══ GIVEN DATA ══

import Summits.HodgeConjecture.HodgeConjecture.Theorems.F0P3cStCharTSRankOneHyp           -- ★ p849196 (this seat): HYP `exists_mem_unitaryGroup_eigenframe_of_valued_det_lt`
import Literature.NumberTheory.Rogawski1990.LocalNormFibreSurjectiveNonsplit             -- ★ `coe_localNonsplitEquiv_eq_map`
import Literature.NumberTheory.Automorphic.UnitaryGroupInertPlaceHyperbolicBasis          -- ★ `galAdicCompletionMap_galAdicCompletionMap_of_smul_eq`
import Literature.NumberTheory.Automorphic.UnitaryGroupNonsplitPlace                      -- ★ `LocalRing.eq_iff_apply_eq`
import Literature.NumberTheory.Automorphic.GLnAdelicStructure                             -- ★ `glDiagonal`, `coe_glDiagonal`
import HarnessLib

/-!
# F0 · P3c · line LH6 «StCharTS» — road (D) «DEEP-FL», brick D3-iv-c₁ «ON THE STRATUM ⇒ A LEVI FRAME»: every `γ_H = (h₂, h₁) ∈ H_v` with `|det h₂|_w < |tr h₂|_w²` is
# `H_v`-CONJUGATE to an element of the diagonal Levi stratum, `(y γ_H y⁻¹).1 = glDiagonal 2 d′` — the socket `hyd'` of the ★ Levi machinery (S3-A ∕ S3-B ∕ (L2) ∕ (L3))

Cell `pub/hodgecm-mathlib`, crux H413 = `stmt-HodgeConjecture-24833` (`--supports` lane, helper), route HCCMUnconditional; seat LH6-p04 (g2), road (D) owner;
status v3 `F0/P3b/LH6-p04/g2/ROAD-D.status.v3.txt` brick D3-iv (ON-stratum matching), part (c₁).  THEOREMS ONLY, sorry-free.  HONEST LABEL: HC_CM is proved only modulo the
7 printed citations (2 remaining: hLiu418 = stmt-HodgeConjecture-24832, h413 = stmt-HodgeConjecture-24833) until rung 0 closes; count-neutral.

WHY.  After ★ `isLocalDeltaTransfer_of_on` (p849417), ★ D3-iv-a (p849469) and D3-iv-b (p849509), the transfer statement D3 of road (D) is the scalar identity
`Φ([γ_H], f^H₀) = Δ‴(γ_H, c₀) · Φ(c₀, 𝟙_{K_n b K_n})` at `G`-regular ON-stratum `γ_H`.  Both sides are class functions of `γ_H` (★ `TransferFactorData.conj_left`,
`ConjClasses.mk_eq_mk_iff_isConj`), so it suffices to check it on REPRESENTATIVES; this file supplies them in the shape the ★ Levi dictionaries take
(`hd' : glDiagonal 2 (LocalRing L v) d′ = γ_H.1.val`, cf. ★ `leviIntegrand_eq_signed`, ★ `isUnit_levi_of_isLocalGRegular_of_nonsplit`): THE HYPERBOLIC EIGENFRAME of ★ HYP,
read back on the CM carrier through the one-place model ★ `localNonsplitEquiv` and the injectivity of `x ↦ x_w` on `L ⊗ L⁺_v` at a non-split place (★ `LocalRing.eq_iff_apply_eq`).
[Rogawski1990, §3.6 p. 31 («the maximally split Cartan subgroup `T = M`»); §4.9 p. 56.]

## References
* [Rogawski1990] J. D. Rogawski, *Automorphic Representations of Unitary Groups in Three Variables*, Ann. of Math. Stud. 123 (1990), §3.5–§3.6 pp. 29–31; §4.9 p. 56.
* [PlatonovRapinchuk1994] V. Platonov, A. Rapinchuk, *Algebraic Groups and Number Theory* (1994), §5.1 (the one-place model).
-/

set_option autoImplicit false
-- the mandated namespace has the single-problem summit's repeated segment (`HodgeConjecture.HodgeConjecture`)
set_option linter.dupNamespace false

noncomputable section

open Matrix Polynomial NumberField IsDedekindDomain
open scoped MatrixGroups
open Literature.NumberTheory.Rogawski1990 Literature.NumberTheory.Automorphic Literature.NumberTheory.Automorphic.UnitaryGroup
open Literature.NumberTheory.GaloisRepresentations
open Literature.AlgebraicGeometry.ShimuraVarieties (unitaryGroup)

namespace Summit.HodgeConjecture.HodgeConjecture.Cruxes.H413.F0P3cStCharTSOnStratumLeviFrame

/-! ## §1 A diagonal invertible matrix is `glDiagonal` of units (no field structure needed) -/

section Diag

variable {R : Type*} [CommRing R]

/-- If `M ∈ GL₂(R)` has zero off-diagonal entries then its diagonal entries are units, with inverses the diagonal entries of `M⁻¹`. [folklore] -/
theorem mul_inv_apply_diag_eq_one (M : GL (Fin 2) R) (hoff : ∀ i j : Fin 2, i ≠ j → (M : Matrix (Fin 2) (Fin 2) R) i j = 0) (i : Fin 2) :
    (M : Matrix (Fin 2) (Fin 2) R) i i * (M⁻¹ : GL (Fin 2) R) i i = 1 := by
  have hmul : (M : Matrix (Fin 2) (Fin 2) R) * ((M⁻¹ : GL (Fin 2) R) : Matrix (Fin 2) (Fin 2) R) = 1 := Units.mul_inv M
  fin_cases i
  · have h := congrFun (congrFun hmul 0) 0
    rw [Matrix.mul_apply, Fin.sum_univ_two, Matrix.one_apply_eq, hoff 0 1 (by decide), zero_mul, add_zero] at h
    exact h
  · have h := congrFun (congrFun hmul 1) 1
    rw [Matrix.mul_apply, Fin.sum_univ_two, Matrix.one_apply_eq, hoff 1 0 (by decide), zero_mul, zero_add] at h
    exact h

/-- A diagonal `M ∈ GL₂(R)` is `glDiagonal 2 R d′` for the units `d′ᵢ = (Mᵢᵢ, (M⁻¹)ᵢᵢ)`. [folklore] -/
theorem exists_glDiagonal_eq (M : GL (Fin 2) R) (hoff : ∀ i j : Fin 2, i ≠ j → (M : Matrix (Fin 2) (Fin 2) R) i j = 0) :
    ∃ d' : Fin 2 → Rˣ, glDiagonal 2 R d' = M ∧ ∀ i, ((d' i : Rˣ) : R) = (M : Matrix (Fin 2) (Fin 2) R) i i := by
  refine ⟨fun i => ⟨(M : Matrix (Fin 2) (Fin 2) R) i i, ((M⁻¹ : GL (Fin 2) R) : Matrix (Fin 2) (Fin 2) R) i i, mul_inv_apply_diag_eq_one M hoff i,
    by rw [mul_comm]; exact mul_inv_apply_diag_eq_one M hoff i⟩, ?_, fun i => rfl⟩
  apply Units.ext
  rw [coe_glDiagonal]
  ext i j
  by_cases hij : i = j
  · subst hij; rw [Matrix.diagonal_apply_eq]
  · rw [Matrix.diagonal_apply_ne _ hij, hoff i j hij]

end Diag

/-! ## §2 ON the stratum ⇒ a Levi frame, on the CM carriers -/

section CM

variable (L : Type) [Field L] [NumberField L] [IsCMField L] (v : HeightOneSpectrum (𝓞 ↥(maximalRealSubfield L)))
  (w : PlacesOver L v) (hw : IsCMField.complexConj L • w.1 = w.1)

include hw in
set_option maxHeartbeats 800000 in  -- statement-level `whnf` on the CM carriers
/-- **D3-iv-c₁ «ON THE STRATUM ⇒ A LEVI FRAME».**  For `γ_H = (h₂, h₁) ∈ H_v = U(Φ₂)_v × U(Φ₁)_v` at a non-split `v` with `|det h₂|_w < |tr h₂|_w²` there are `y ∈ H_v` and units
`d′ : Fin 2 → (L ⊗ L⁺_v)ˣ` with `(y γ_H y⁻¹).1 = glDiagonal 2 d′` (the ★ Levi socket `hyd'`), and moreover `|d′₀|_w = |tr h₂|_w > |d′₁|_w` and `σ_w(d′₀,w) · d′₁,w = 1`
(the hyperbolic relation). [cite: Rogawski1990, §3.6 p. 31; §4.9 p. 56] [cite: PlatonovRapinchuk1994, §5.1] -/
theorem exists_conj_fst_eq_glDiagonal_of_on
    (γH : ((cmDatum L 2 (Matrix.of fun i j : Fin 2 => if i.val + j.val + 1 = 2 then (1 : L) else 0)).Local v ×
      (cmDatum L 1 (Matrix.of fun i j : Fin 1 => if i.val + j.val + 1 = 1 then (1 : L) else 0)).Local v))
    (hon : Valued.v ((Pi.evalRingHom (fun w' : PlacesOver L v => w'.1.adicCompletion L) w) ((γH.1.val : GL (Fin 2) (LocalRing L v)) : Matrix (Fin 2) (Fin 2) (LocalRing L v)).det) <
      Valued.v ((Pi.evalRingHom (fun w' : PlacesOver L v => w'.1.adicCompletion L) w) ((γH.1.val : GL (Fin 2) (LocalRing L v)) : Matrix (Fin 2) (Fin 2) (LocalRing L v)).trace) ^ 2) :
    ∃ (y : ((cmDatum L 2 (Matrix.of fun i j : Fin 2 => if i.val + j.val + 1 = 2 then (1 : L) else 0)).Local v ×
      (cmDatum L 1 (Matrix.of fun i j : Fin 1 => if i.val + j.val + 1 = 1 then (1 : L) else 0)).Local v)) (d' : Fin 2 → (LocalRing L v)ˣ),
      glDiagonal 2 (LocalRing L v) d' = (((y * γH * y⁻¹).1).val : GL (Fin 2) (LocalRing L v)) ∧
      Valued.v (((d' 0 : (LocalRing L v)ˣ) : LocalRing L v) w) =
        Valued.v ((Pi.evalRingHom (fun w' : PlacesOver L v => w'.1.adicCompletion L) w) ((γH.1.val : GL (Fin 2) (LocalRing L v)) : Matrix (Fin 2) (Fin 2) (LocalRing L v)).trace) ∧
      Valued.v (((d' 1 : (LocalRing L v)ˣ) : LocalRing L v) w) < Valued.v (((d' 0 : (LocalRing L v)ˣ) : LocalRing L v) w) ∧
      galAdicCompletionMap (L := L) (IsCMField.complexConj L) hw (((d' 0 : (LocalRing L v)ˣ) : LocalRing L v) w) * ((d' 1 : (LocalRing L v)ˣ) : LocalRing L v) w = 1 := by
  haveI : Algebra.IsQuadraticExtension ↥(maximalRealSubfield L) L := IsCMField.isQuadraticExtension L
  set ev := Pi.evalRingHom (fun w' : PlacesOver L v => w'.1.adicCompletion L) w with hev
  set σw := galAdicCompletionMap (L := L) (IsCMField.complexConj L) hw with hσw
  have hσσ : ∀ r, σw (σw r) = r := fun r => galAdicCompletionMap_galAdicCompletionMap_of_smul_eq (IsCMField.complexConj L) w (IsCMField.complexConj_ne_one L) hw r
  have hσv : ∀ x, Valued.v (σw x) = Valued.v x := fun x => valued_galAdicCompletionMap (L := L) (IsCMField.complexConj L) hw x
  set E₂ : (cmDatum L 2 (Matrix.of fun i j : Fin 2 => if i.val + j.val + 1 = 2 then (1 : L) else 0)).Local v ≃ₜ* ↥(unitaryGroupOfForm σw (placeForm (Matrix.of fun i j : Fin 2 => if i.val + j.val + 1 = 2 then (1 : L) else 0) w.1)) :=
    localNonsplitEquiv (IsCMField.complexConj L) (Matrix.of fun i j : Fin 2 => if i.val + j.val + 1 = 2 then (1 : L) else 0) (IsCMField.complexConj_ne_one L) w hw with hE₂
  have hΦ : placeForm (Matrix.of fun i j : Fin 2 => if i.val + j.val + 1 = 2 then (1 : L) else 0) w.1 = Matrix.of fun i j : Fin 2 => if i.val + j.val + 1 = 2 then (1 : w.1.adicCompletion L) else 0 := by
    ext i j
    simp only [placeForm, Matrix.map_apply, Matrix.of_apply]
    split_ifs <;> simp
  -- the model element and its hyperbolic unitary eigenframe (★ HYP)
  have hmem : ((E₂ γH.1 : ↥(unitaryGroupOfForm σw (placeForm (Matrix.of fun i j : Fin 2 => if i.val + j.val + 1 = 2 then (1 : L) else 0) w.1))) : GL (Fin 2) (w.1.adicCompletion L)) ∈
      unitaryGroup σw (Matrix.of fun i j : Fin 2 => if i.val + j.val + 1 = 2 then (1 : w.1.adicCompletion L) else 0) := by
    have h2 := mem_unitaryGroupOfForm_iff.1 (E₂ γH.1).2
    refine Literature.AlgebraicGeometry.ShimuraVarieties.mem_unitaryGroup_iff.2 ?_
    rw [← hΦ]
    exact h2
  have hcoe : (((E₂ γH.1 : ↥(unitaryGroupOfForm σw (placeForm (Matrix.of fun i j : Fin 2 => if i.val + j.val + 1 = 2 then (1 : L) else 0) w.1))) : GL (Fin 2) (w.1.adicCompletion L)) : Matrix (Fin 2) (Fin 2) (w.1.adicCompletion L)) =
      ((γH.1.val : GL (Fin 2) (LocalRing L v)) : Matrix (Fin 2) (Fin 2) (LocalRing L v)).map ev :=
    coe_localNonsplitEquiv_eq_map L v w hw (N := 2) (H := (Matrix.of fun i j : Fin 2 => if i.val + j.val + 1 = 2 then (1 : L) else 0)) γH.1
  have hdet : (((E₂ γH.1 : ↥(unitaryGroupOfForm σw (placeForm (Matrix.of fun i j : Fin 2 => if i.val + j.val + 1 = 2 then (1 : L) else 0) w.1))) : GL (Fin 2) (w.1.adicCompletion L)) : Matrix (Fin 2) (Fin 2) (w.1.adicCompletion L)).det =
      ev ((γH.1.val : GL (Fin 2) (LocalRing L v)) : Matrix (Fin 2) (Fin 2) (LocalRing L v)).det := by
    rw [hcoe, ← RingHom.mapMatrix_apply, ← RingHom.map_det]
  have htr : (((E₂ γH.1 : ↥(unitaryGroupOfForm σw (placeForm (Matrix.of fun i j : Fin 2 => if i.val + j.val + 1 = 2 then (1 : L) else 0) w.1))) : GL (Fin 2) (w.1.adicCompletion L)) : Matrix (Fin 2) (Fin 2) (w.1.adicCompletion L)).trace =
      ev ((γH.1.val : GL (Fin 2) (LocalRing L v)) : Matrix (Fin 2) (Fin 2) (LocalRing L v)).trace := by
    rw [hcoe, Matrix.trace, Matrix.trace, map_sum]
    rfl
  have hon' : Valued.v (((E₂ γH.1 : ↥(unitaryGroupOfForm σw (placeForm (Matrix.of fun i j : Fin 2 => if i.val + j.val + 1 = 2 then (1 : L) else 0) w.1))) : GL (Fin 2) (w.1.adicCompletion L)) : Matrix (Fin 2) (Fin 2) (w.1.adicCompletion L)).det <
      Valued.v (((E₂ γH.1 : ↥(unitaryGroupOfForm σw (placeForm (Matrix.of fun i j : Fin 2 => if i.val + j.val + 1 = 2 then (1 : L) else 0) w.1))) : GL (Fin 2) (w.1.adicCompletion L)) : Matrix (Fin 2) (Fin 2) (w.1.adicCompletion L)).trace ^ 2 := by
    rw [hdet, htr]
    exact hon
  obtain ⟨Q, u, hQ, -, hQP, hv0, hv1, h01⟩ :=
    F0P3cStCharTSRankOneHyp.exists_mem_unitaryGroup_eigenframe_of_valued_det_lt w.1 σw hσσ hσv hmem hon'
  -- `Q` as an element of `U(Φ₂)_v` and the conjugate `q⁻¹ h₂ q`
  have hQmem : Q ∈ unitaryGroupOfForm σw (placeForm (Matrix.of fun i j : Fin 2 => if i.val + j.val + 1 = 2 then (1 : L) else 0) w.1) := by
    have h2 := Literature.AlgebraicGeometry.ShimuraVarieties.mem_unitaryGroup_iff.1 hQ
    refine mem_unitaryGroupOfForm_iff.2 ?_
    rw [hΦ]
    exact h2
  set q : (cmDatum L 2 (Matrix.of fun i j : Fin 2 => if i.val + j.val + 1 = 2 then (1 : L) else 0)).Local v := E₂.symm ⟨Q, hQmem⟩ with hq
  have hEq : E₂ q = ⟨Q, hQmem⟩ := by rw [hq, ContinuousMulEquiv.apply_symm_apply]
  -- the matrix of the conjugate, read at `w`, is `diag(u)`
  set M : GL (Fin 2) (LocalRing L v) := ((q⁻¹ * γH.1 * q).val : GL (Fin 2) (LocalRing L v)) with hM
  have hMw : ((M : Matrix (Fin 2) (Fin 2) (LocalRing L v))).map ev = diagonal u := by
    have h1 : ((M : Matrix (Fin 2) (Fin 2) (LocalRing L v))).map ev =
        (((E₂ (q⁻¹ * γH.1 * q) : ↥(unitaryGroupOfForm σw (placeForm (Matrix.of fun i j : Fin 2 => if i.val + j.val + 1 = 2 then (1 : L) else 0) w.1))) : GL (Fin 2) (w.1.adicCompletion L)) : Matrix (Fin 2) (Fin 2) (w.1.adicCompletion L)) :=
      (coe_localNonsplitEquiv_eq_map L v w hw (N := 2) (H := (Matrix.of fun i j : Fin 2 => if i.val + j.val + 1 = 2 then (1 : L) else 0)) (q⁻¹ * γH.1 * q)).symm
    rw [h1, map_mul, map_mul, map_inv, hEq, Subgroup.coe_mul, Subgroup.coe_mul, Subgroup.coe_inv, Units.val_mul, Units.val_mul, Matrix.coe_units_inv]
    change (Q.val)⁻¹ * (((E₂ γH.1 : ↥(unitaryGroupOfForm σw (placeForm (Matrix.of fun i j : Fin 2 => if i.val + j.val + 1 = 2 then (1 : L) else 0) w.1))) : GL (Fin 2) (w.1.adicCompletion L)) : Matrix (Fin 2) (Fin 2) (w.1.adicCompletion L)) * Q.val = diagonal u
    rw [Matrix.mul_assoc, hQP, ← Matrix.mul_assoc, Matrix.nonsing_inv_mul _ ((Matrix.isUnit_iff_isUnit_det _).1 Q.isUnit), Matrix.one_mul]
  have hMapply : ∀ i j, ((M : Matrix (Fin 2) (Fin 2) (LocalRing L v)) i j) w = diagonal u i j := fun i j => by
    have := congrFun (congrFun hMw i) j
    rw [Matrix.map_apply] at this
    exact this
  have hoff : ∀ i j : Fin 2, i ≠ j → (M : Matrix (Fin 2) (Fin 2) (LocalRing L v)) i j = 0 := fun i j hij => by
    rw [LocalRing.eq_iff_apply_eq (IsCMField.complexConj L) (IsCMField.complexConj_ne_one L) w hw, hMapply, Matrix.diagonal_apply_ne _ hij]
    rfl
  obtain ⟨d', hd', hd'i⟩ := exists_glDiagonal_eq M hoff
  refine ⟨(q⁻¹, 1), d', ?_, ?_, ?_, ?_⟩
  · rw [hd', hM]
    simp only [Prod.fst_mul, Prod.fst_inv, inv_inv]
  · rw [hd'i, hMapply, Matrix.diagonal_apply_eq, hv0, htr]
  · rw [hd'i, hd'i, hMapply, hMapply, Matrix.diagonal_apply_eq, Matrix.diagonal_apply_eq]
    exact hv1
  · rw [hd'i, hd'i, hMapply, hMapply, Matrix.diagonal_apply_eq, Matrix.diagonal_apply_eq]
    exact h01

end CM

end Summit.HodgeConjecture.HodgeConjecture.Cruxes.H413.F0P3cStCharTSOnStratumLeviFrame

═══

■ PROBLEM TO WORK ON ■
In the entries above, find the line with "(congrFun hmul 1) 1" and the line with "set_option maxHeartbeats 800000", then set down exactly those two and every line between them, nothing else.

■ SOLUTION FOR THIS TASK ■
  · have h := congrFun (congrFun hmul 1) 1
    rw [Matrix.mul_apply, Fin.sum_univ_two, Matrix.one_apply_eq, hoff 1 0 (by decide), zero_mul, zero_add] at h
    exact h

/-- A diagonal `M ∈ GL₂(R)` is `glDiagonal 2 R d′` for the units `d′ᵢ = (Mᵢᵢ, (M⁻¹)ᵢᵢ)`. [folklore] -/
theorem exists_glDiagonal_eq (M : GL (Fin 2) R) (hoff : ∀ i j : Fin 2, i ≠ j → (M : Matrix (Fin 2) (Fin 2) R) i j = 0) :
    ∃ d' : Fin 2 → Rˣ, glDiagonal 2 R d' = M ∧ ∀ i, ((d' i : Rˣ) : R) = (M : Matrix (Fin 2) (Fin 2) R) i i := by
  refine ⟨fun i => ⟨(M : Matrix (Fin 2) (Fin 2) R) i i, ((M⁻¹ : GL (Fin 2) R) : Matrix (Fin 2) (Fin 2) R) i i, mul_inv_apply_diag_eq_one M hoff i,
    by rw [mul_comm]; exact mul_inv_apply_diag_eq_one M hoff i⟩, ?_, fun i => rfl⟩
  apply Units.ext
  rw [coe_glDiagonal]
  ext i j
  by_cases hij : i = j
  · subst hij; rw [Matrix.diagonal_apply_eq]
  · rw [Matrix.diagonal_apply_ne _ hij, hoff i j hij]

end Diag

/-! ## §2 ON the stratum ⇒ a Levi frame, on the CM carriers -/

section CM

variable (L : Type) [Field L] [NumberField L] [IsCMField L] (v : HeightOneSpectrum (𝓞 ↥(maximalRealSubfield L)))
  (w : PlacesOver L v) (hw : IsCMField.complexConj L • w.1 = w.1)

include hw in
set_option maxHeartbeats 800000 in  -- statement-level `whnf` on the CM carriers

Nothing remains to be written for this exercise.